/-!
# `Balaban1983to89.B6Hprime2132HolderKernel` — T. Bałaban, *Propagators and renormalization transformations for lattice
# gauge theories. II*, Commun. Math. Phys. **96** (1984) 223–250 [Balaban1984PropagatorsII], Sect. C p. 246 (the sentence
# after (2.132)): the LOCAL HÖLDER QUOTIENTS of the derivative kernels of `H′_j` — uniformly bounded, with a uniform
# exponential decay whose rate depends on `d` only (kernel level, every `n ≥ 1`)

statement-level skeleton of published theorems with citation tags; proofs where landed; nothing here is a claim about the Yang–Mills mass gap

PDF held: `paper:balaban1984-cmp96-propagators-rt-ii` (journal page = PDF page + 222); p. 246 [PDF 24] and p. 234 [PDF 12]
read AS IMAGES on the ×2 renders `run/shared/lean/pub/pub-balaban/b2b-balaban-ref1/pages/1984-cmp96-propagators-rt-II/
…-p024-x2.png`, `…-p012-x2.png`.

CITATION HEADER (lean-in-tree rule).  WHAT IS REPRODUCED: lit-balaban SKELETON row **B6.Eq2.132** — the momentum
representation (2.132) p. 246 *"(H′_jμ)~(p′+l) = ū_j(p′+l)/Δ²(p′+l) · (Σ_{l′}|u_j(p′+l′)|²/Δ²(p′+l′))⁻¹ μ̃(p′)"* (typed in
`…B6Hprime2101` as `hPrinted`, regrouped `hP`) and the sentence after it, verbatim: *"This representation together with the
analyticity method described in [3] imply that derivatives of H′_j up to third order, and their local Hölder norms as in
(2.67), are uniformly bounded and have a uniform exponential decay with a decay rate depending on d only."*; p. 234 (2.67)
(Proposition 2.2) prints the local Hölder entries as `‖ζ∇G′λ‖_α`, `‖ζG′∇*λ‖_α` with a cut-off `ζ`, `supp ζ ⊂ B^j(y)` — a
Hölder quotient taken INSIDE ONE BLOCK.  State of the row before this file: `…B6Hprime2101` (multipliers on the `d`-only
strip, kernel decay of `H′_j`), `…B6Hprime2132Holder` (r03 gen 4: the `n`-uniform weighted alias sums
`weighted_alias_sum_hP_le` — which ALREADY carry the Hölder weight `(Σ_ν‖∂_ν(p′+l)‖²)^{α/2}` — and the derivative kernels
`latticeKernel_GHD_decay`, orders `m ≤ 3`).  THIS FILE supplies the last kernel-level piece of the printed sentence: the
HÖLDER QUOTIENT of the `m`-th derivative kernel between two fine points `y + ηa`, `y + ηã` of the SAME unit cube (the
block of the unit lattice on which `μ` lives), uniformly bounded by `C(d,m,α)·|ηa − ηã|_∞^α` times `e^{−κ_N(d+1)|x|_∞}`.
Unit `lit-balaban-r03` (B6 reader/typer and fold owner, gen 6), PHASE 2 (G.1), HOME `run/shared/lean/pub/lit-balaban/`,
2026-08-21.  IMPORTS `…B6Hprime2132Holder` (hence `…B6Hprime2101`, `…B5Hk163*`, the b04 engine `…B4ContourShift` /
`…B4TorusKernel`) — everything BY NAME; nothing of the tree is restated; no `def`, no new named fact.

THE ARGUMENT (ours; the paper prints none).  With `w_ν = e^{iη(p′+l)_ν}` the fine-offset phase is
`e^{i(p′+l)·ηa} = Π_ν w_ν^{a_ν}` (`B5Hk163Decay.phase163`) and `∂_ν(p′+l) = η⁻¹(w_ν − 1)` (`B5Hk163Strip.dC`).  (i) One
coordinate: `w^a − w^ã = w^{min}(w − 1)Σ_{t<|a−ã|}w^t`, and every power `w^j`, `j < n`, has modulus `≤ e^κ` on the strip
(`B5Hk163Decay.norm_exp_shift_pow_le`), so `‖w^a − w^ã‖ ≤ e^κ·η‖∂_ν(p′+l)‖·|a − ã|` (`norm_pow_sub_pow_le`).  (ii)
Telescoping the product over the `d` coordinates (`norm_prod_sub_prod_le_pow`):
`‖e^{i(p′+l)·ηa} − e^{i(p′+l)·ηã}‖ ≤ e^{κ(d+1)}·η·Σ_ν‖∂_ν(p′+l)‖·|a_ν − ã_ν|` (`norm_phase163_sub_le_sum`), and trivially
`≤ 2e^{κd}`.  (iii) Interpolation `X ≤ C ∧ X ≤ Ct ⇒ X ≤ Ct^α` (`le_mul_rpow_of_le_of_le_mul`) and
`(Σ_ν u_ν)^α ≤ (d+1)(Σ_ν u_ν²)^{α/2}` give the HÖLDER FORM
`‖e^{i(p′+l)·ηa} − e^{i(p′+l)·ηã}‖ ≤ 2e^{κ(d+1)}(d+1)·(η|a − ã|_∞)^α·(Σ_ν‖∂_ν(p′+l)‖²)^{α/2}` (`norm_phase163_sub_le_holder`)
— exactly the weight of `B6Hprime2132Holder.wtD`.  (iv) Hence the Hölder-difference multiplier
`G′_{a;ν}(p′) − G′_{ã;ν}(p′) = Σ_l (e^{i(p′+l)·ηa} − e^{i(p′+l)·ηã})Π_i∂_{ν_i}(p′+l)h′_l(p′)` is bounded on the whole zero-free
strip by `2e^{κ(d+1)}(d+1)·C′(d,m,α)·(η|a − ã|_∞)^α` (`norm_GHD_sub_le`, via `weighted_alias_sum_hP_le`), is strip regular
(`stripRegular_GHD_sub`), and the b04 engine (`B4ContourShift.latticeKernel_decay`) turns this into the kernel statement.

WHAT IS PROVED (0 sorry, 0 defs, 0 new named facts; constants OURS, crude, depending on `d`, `m`, `α` only; every `n ≥ 1`).
§1 pure inequalities; §2 the phase-difference bounds (i)–(iii); §3 `norm_GHD_sub_le`; §4 `stripRegular_GHD_sub`; §5
`latticeKernel_sub`, **`latticeKernel_GHD_holder`**: for `m ≤ 3` directions, `0 ≤ α < 1`, fine offsets `a, ã` with
`|a_ν − ã_ν| ≤ δ` and every `x ∈ ℤ^{d+1}`,
`‖K′_{a;ν}(x) − K′_{ã;ν}(x)‖ ≤ 2e^{d+2}(d+2)·C′(d+1,m,α)·(δ/n)^α·e^{−κ_N(d+1)|x|_∞}` — i.e. (taking `δ = |a − ã|_∞`) the local
Hölder quotient `|∂^ξ_{ν₁}⋯∂^ξ_{ν_m}H′_j(y+ηa, y′) − ∂^ξ_{ν₁}⋯∂^ξ_{ν_m}H′_j(y+ηã, y′)| / |ηa − ηã|_∞^α` of the derivative kernel is
bounded uniformly in `n`, `y`, `y′`, `a ≠ ã` with the exponential decay `e^{−κ_N(d+1)|y−y′|_∞}`, rate depending on `d` only
(*"their local Hölder norms as in (2.67), are uniformly bounded and have a uniform exponential decay with a decay rate
depending on d only"*); `torusKernel_descend_sub`, `torusKernel_GHD_holder`: the same on every torus `Π_μ ℤ/N_μ`
(rate `κ_N(d+1)/(d+1)` in the torus distance, constant `× periodConst`).
HONEST SCOPE.  (i) As in `…B5Hk163Holder` / `…B6Hprime2132Holder`: the kernels are the `ℤ^{d+1}`-Fourier kernels
`B4ContourShift.latticeKernel` of the printed multipliers (the dictionary «kernel of the operator with momentum representation
(2.132) from the unit point `y′` to the fine point `y + ηa`» = `latticeKernel (GHD n a νs) (y − y′)` of `…B6Hprime2101` §3 /
`…B5Hk163Decay` §4); no operator on `ℓ²` is typed here.  (ii) The two fine points lie in the same unit cube (`a, ã ∈
{0,…,n−1}^{d+1}`): the LOCAL Hölder quotient of (2.67); quotients across neighbouring cubes follow by the triangle inequality
through a common corner and are not spelled out.  (iii) The constant diverges as `α → 1`; orders `m ≥ 4` are not claimed (and
not printed).  (iv) Value = kernel certificate of a located, asserted step of [Balaban1984PropagatorsII]; NOT summit progress.
-/

open scoped BigOperators Real
open Finset Complex

namespace Literature.MathematicalPhysics.QuantumFieldTheory.Balaban1983to89.B6Hprime2132HolderKernel

open Literature.MathematicalPhysics.QuantumFieldTheory.Balaban1983to89.B4Strip
open Literature.MathematicalPhysics.QuantumFieldTheory.Balaban1983to89.B4StripCauchy
open Literature.MathematicalPhysics.QuantumFieldTheory.Balaban1983to89.B4ContourShift
open Literature.MathematicalPhysics.QuantumFieldTheory.Balaban1983to89.B4TorusKernel (descend descendC descendC_apply
  periodConst)
open Literature.MathematicalPhysics.QuantumFieldTheory.Balaban1983to89.B4TorusKernel.MultiPeriod (torusKernel torusSum
  torusSupNorm torusKernel_descend_decay_torusMetric)
open Literature.MathematicalPhysics.QuantumFieldTheory.Balaban1983to89.B5Strip145Analytic
open Literature.MathematicalPhysics.QuantumFieldTheory.Balaban1983to89.B5Strip145Decay (differentiableAt_insertNth
  tr_insertNth_left insertNth_left_mem)
open Literature.MathematicalPhysics.QuantumFieldTheory.Balaban1983to89.B5Hk163Strip
open Literature.MathematicalPhysics.QuantumFieldTheory.Balaban1983to89.B5Hk163Decay (phase163 norm_phase163_le
  norm_exp_shift_pow_le)
open Literature.MathematicalPhysics.QuantumFieldTheory.Balaban1983to89.B6Hprime2101 (hP)
open Literature.MathematicalPhysics.QuantumFieldTheory.Balaban1983to89.B6Hprime2132Holder (wtD CHolder2132
  CHolder2132_nonneg weighted_alias_sum_hP_le GHD GHD_tr differentiableAt_GHD stripRegular_GHD)

variable {d : ℕ}

/-! ## §1. Two telescoping inequalities, an interpolation and a Cauchy–Schwarz step (pure inequalities) -/

section Pure

/-- `‖w^a − w^b‖ ≤ B·‖w − 1‖·|a − b|` when every power `w^j`, `j < N`, has norm `≤ B` and `a, b < N`
(`w^a − w^b = w^{min}(w − 1)Σ_{t<|a−b|}w^t`). [folklore] -/
private theorem norm_pow_sub_pow_le {w : ℂ} {B : ℝ} {N a b : ℕ} (hB : ∀ j : ℕ, j < N → ‖w ^ j‖ ≤ B)
    (ha : a < N) (hb : b < N) : ‖w ^ a - w ^ b‖ ≤ B * ‖w - 1‖ * |(a : ℝ) - b| := by
  wlog hba : b ≤ a generalizing a b
  · have h := this hb ha (le_of_not_ge hba)
    rw [norm_sub_rev, abs_sub_comm]
    exact h
  obtain ⟨t, rfl⟩ := Nat.exists_eq_add_of_le hba
  have hrepr : w ^ (b + t) - w ^ b = (∑ i ∈ Finset.range t, w ^ (b + i)) * (w - 1) := by
    calc w ^ (b + t) - w ^ b = w ^ b * (w ^ t - 1) := by rw [pow_add, mul_sub_one]
      _ = w ^ b * ((∑ i ∈ Finset.range t, w ^ i) * (w - 1)) := by rw [geom_sum_mul]
      _ = (∑ i ∈ Finset.range t, w ^ b * w ^ i) * (w - 1) := by rw [← mul_assoc, Finset.mul_sum]
      _ = (∑ i ∈ Finset.range t, w ^ (b + i)) * (w - 1) := by simp_rw [pow_add]
  have hsum : ‖∑ i ∈ Finset.range t, w ^ (b + i)‖ ≤ t * B := by
    calc ‖∑ i ∈ Finset.range t, w ^ (b + i)‖ ≤ ∑ i ∈ Finset.range t, ‖w ^ (b + i)‖ := norm_sum_le _ _
      _ ≤ ∑ _i ∈ Finset.range t, B :=
          Finset.sum_le_sum fun i hi => hB (b + i) (by have := Finset.mem_range.mp hi; omega)
      _ = t * B := by rw [Finset.sum_const, Finset.card_range, nsmul_eq_mul]
  have habs : |((b + t : ℕ) : ℝ) - b| = t := by
    push_cast
    rw [add_sub_cancel_left]
    exact abs_of_nonneg (Nat.cast_nonneg t)
  rw [hrepr, norm_mul, habs]
  calc ‖∑ i ∈ Finset.range t, w ^ (b + i)‖ * ‖w - 1‖ ≤ (t * B) * ‖w - 1‖ :=
        mul_le_mul_of_nonneg_right hsum (norm_nonneg _)
    _ = B * ‖w - 1‖ * t := by ring

/-- telescoping a product: if `‖f_i‖, ‖g_i‖ ≤ B` on `s` with `B ≥ 1`, then
`‖Π_s f − Π_s g‖ ≤ B^{#s}·Σ_s ‖f_i − g_i‖`. [folklore] -/
private theorem norm_prod_sub_prod_le_pow {ι : Type*} (s : Finset ι) {f g : ι → ℂ} {B : ℝ} (hB : 1 ≤ B)
    (hf : ∀ i ∈ s, ‖f i‖ ≤ B) (hg : ∀ i ∈ s, ‖g i‖ ≤ B) :
    ‖∏ i ∈ s, f i - ∏ i ∈ s, g i‖ ≤ B ^ s.card * ∑ i ∈ s, ‖f i - g i‖ := by
  classical
  induction s using Finset.induction_on with
  | empty => simp
  | insert j s hj ih =>
    have hf' : ∀ i ∈ s, ‖f i‖ ≤ B := fun i hi => hf i (Finset.mem_insert_of_mem hi)
    have hg' : ∀ i ∈ s, ‖g i‖ ≤ B := fun i hi => hg i (Finset.mem_insert_of_mem hi)
    have ih' := ih hf' hg'
    have hB0 : 0 ≤ B := zero_le_one.trans hB
    have hPg : ‖∏ i ∈ s, g i‖ ≤ B ^ s.card := by
      rw [norm_prod]
      calc ∏ i ∈ s, ‖g i‖ ≤ ∏ _i ∈ s, B := Finset.prod_le_prod (fun i _ => norm_nonneg _) hg'
        _ = B ^ s.card := Finset.prod_const B
    have hsum0 : 0 ≤ ∑ i ∈ s, ‖f i - g i‖ := Finset.sum_nonneg fun i _ => norm_nonneg _
    have hfj : ‖f j‖ ≤ B := hf j (Finset.mem_insert_self j s)
    rw [Finset.prod_insert hj, Finset.prod_insert hj, Finset.card_insert_of_notMem hj, Finset.sum_insert hj]
    have hsplit : f j * ∏ i ∈ s, f i - g j * ∏ i ∈ s, g i =
        f j * (∏ i ∈ s, f i - ∏ i ∈ s, g i) + (f j - g j) * ∏ i ∈ s, g i := by ring
    have hpow : B ^ s.card ≤ B ^ (s.card + 1) := by
      rw [pow_succ]
      exact le_mul_of_one_le_right (pow_nonneg hB0 _) hB
    calc ‖f j * ∏ i ∈ s, f i - g j * ∏ i ∈ s, g i‖
        = ‖f j * (∏ i ∈ s, f i - ∏ i ∈ s, g i) + (f j - g j) * ∏ i ∈ s, g i‖ := by rw [hsplit]
      _ ≤ ‖f j‖ * ‖∏ i ∈ s, f i - ∏ i ∈ s, g i‖ + ‖f j - g j‖ * ‖∏ i ∈ s, g i‖ := by
          refine (norm_add_le _ _).trans ?_
          rw [norm_mul, norm_mul]
      _ ≤ B * (B ^ s.card * ∑ i ∈ s, ‖f i - g i‖) + ‖f j - g j‖ * B ^ s.card :=
          add_le_add (mul_le_mul hfj ih' (norm_nonneg _) hB0)
            (mul_le_mul_of_nonneg_left hPg (norm_nonneg _))
      _ = B ^ (s.card + 1) * ∑ i ∈ s, ‖f i - g i‖ + B ^ s.card * ‖f j - g j‖ := by rw [pow_succ]; ring
      _ ≤ B ^ (s.card + 1) * ∑ i ∈ s, ‖f i - g i‖ + B ^ (s.card + 1) * ‖f j - g j‖ :=
          add_le_add le_rfl (mul_le_mul_of_nonneg_right hpow (norm_nonneg _))
      _ = B ^ (s.card + 1) * (‖f j - g j‖ + ∑ i ∈ s, ‖f i - g i‖) := by ring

▬▬▬

[WHAT YOU HAVE TO DO]:
Return, word for word, the lines of the data above from the line with "# gauge theories." through the line with "# exponential decay", inclusive.

[FINISHED EXERCISE]:
# gauge theories. II*, Commun. Math. Phys. **96** (1984) 223–250 [Balaban1984PropagatorsII], Sect. C p. 246 (the sentence
# after (2.132)): the LOCAL HÖLDER QUOTIENTS of the derivative kernels of `H′_j` — uniformly bounded, with a uniform
# exponential decay whose rate depends on `d` only (kernel level, every `n ≥ 1`)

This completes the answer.